• _EXERCISE REQUIREMENTS_: From the listing below, output only the lines starting at the line that has "namespace FinXD" and ending at the line that has "C of cell 81", exactly as they appear, ends included.

• _SUPPLIED INFORMATION_:
◆ ◆ ◆ ◆ ◆ ◆ ◆

import Summits.HubbardSuperconductivity.HubbardSuperconductivity.Theorems.AnisotropyChordTransferFibre3FinX5Eval

/-!
# Route `AnisotropyChord` / H0 rotor rung: FIN per-`L` GM₃ (X5), `L = 34` — row-C cell facts (X5, point wedges), part `p30`

Kernel facts `xcCellAnyA0 34 (49/50) 100 la lb bn tb = true` (row C of cert cells 80, 81 of `L = 34` with `b = bn/100` and the `T⁺·D` brackets `tb` exported by the row-`N₁` facts `xn34_*`): the two Green point wedges `gWedgePt` are recomputed in the kernel, the profile / gradient tables are built from them by monotonicity (`…FinX5Eval`), and g5's row-C check is decided; assembled in `…FinX5GM3ThirtyFour`.
Prover seat `hubbard-h0-rotor-p3` g8; helper for piece A = stmt-HubbardSuperconductivity-23918 of rung 19089 (`--supports`, helper class).
WHAT THIS IS NOT: nothing here proves superconductivity in the Hubbard model (rotor TARGET as worded stays FALSE, g15 verdict); kernel facts for the FIN certificate of ONE conditional reduction.  Tree imports only; zero data; standard axioms.
-/

set_option linter.dupNamespace false
set_option autoImplicit false

namespace Summit.HubbardSuperconductivity.HubbardSuperconductivity.Theorems.AnisotropyChord.Transfer.Fibre3

namespace FinXD

open FinXB FinCell Hole2

set_option maxHeartbeats 4000000 in
/-- row C of cell 80 of `L = 34` (`b = 65/100`). [folklore] -/
theorem xc34_80 : xcCellAnyA0 34 (49/50 : ℚ) 100 325166452436371 333295613747281 65 ((975223241787314 : ℤ), (1001854120372196 : ℤ)) = true := by decide +kernel

set_option maxHeartbeats 4000000 in
/-- row C of cell 81 of `L = 34` (`b = 65/100`). [folklore] -/
theorem xc34_81 : xcCellAnyA0 34 (49/50 : ℚ) 100 333295613747281 341628004090963 65 ((999671719124599 : ℤ), (1026912023580139 : ℤ)) = true := by decide +kernel

end FinXD

end Summit.HubbardSuperconductivity.HubbardSuperconductivity.Theorems.AnisotropyChord.Transfer.Fibre3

◆ ◆ ◆ ◆ ◆ ◆ ◆

• _EXERCISE OUTPUT_:
namespace FinXD

open FinXB FinCell Hole2

set_option maxHeartbeats 4000000 in
/-- row C of cell 80 of `L = 34` (`b = 65/100`). [folklore] -/
theorem xc34_80 : xcCellAnyA0 34 (49/50 : ℚ) 100 325166452436371 333295613747281 65 ((975223241787314 : ℤ), (1001854120372196 : ℤ)) = true := by decide +kernel

set_option maxHeartbeats 4000000 in
/-- row C of cell 81 of `L = 34` (`b = 65/100`). [folklore] -/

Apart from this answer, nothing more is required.